### What the exercise asks
Only the lines from the start of the material through the line containing "constructor" are to be extracted, exactly as they appear.

### Source material
/-! ### The crux's inline spellings, named -/

/-- `β` is a **K3-type** character of the Fermat surface: exactly one `δ = tβ` in its unit orbit has
`Σ⟨δᵢ⟩ = m` (i.e. `h²·⁰(V[β]) = 1`) — the crux's `∃!` clause verbatim. [cite: Shioda1979HodgeFermat, §1] -/
def IsK3Type (β : Fin 4 → ZMod m) : Prop :=
  ∃! δ : Fin 4 → ZMod m, (∃ t : (ZMod m)ˣ, δ = fun i => (t : ZMod m) * β i) ∧
    FermatCharacter.normSum δ = m

/-- `β` has **K3-realisable rank**: its unit orbit has at most `21` elements
(`rank V[β] = φ(d′) ≤ 21`, the maximal rank of the transcendental lattice of a projective K3
surface) — the crux's `∃ O` clause verbatim. [cite: Huybrechts2016K3, Ch. 3 §3] -/
def HasK3Rank (β : Fin 4 → ZMod m) : Prop :=
  ∃ O : Finset (Fin 4 → ZMod m), O.card ≤ 21 ∧ ∀ t : (ZMod m)ˣ, (fun i => (t : ZMod m) * β i) ∈ O

/-- **Bridge**: the crux's inline eigenvector predicate on `H⁴(X⁴ₘ(ℂ); ℂ)` IS membership in
Shioda's `V(α) = fermatEigenspace m α 4` (`mem_fermatEigenspace_iff` + `fermatCharacter_apply`;
the planner's rev-5 certificate `memPred_iff`, re-proved here). [cite: Shioda1979PJA, §4] -/
theorem memPred_iff [NeZero m] {α : Fin (2 * 2 + 2) → ZMod m} {c : complexBetti (fermatFourfold m) (2 * 2)} :
    (∀ (a : Fin (2 * 2 + 2) → ℂˣ) (ha : a ∈ diagonalStabilizer (fermatPolynomial ℂ (2 * 2) m)),
        (∀ i, a i ^ m = 1) →
          singularCohomology.map ℂ ℂ (diagonalMap (fermatPolynomial ℂ (2 * 2) m) ha) (2 * 2) c =
            (∏ i, (a i : ℂ) ^ (α i).val) • c) ↔
      c ∈ fermatEigenspace m α (2 * 2) := by
  rw [mem_fermatEigenspace_iff]
  constructor
  · intro h a
    rw [h a.1 (fermatGroup_le_diagonalStabilizer m a.2) (mem_fermatGroup_iff.mp a.2),
      fermatCharacter_apply]
    push_cast
    rfl
  · intro h a ha hm
    have := h ⟨a, mem_fermatGroup_iff.mpr hm⟩
    rw [fermatCharacter_apply] at this
    push_cast at this
    exact this

/-! ### Combinatorics of the K3 split (proved): `γ` is admissible and the pair `(β, γ)` is Hodge -/

section Split

variable [NeZero m] {α : Fin (2 * 2 + 2) → ZMod m} {β γ : Fin 4 → ZMod m}

omit [NeZero m] in
/-- In a split `α ∼ β # γ` of a Hodge character with `β` admissible, every `γⱼ ≠ 0`. [folklore] -/
theorem gamma_ne_zero (hα : FermatCharacter.IsHodge α) (hβ0 : ∀ i, β i ≠ 0) (h3 : β 3 + γ 3 = 0)
    (hsplit : univ.val.map α = ({β 0, β 1, β 2} + {γ 0, γ 1, γ 2} : Multiset (ZMod m))) :
    ∀ j, γ j ≠ 0 := by
  have hmem : ∀ x ∈ ({γ 0, γ 1, γ 2} : Multiset (ZMod m)), x ≠ 0 := by
    intro x hx
    have hx' : x ∈ univ.val.map α := by
      rw [hsplit]; exact Multiset.mem_add.mpr (Or.inr hx)
    obtain ⟨i, -, rfl⟩ := Multiset.mem_map.mp hx'
    exact hα.1.1 i
  have hγ3 : γ 3 = -β 3 := eq_neg_of_add_eq_zero_right h3
  intro j
  fin_cases j
  · exact hmem _ (by simp)
  · exact hmem _ (by simp)
  · exact hmem _ (by simp)
  · simpa [hγ3] using hβ0 3

omit [NeZero m] in
/-- In a split `α ∼ β # γ` of a Hodge character with `β` admissible, `Σ γⱼ = 0`. [folklore] -/
theorem gamma_sum_eq_zero (hα : FermatCharacter.IsHodge α) (hβs : ∑ i, β i = 0) (h3 : β 3 + γ 3 = 0)
    (hsplit : univ.val.map α = ({β 0, β 1, β 2} + {γ 0, γ 1, γ 2} : Multiset (ZMod m))) :
    ∑ j, γ j = 0 := by
  have hαs : ∑ i, α i = 0 := hα.1.2
  rw [Finset.sum_eq_multiset_sum, hsplit] at hαs
  simp only [Multiset.sum_add, Multiset.insert_eq_cons, Multiset.sum_cons, Multiset.sum_singleton] at hαs
  rw [Fin.sum_univ_four] at hβs ⊢
  linear_combination hαs - hβs + h3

### Exercise solution
/-! ### The crux's inline spellings, named -/

/-- `β` is a **K3-type** character of the Fermat surface: exactly one `δ = tβ` in its unit orbit has
`Σ⟨δᵢ⟩ = m` (i.e. `h²·⁰(V[β]) = 1`) — the crux's `∃!` clause verbatim. [cite: Shioda1979HodgeFermat, §1] -/
def IsK3Type (β : Fin 4 → ZMod m) : Prop :=
  ∃! δ : Fin 4 → ZMod m, (∃ t : (ZMod m)ˣ, δ = fun i => (t : ZMod m) * β i) ∧
    FermatCharacter.normSum δ = m

/-- `β` has **K3-realisable rank**: its unit orbit has at most `21` elements
(`rank V[β] = φ(d′) ≤ 21`, the maximal rank of the transcendental lattice of a projective K3
surface) — the crux's `∃ O` clause verbatim. [cite: Huybrechts2016K3, Ch. 3 §3] -/
def HasK3Rank (β : Fin 4 → ZMod m) : Prop :=
  ∃ O : Finset (Fin 4 → ZMod m), O.card ≤ 21 ∧ ∀ t : (ZMod m)ˣ, (fun i => (t : ZMod m) * β i) ∈ O

/-- **Bridge**: the crux's inline eigenvector predicate on `H⁴(X⁴ₘ(ℂ); ℂ)` IS membership in
Shioda's `V(α) = fermatEigenspace m α 4` (`mem_fermatEigenspace_iff` + `fermatCharacter_apply`;
the planner's rev-5 certificate `memPred_iff`, re-proved here). [cite: Shioda1979PJA, §4] -/
theorem memPred_iff [NeZero m] {α : Fin (2 * 2 + 2) → ZMod m} {c : complexBetti (fermatFourfold m) (2 * 2)} :
    (∀ (a : Fin (2 * 2 + 2) → ℂˣ) (ha : a ∈ diagonalStabilizer (fermatPolynomial ℂ (2 * 2) m)),
        (∀ i, a i ^ m = 1) →
          singularCohomology.map ℂ ℂ (diagonalMap (fermatPolynomial ℂ (2 * 2) m) ha) (2 * 2) c =
            (∏ i, (a i : ℂ) ^ (α i).val) • c) ↔
      c ∈ fermatEigenspace m α (2 * 2) := by
  rw [mem_fermatEigenspace_iff]
  constructor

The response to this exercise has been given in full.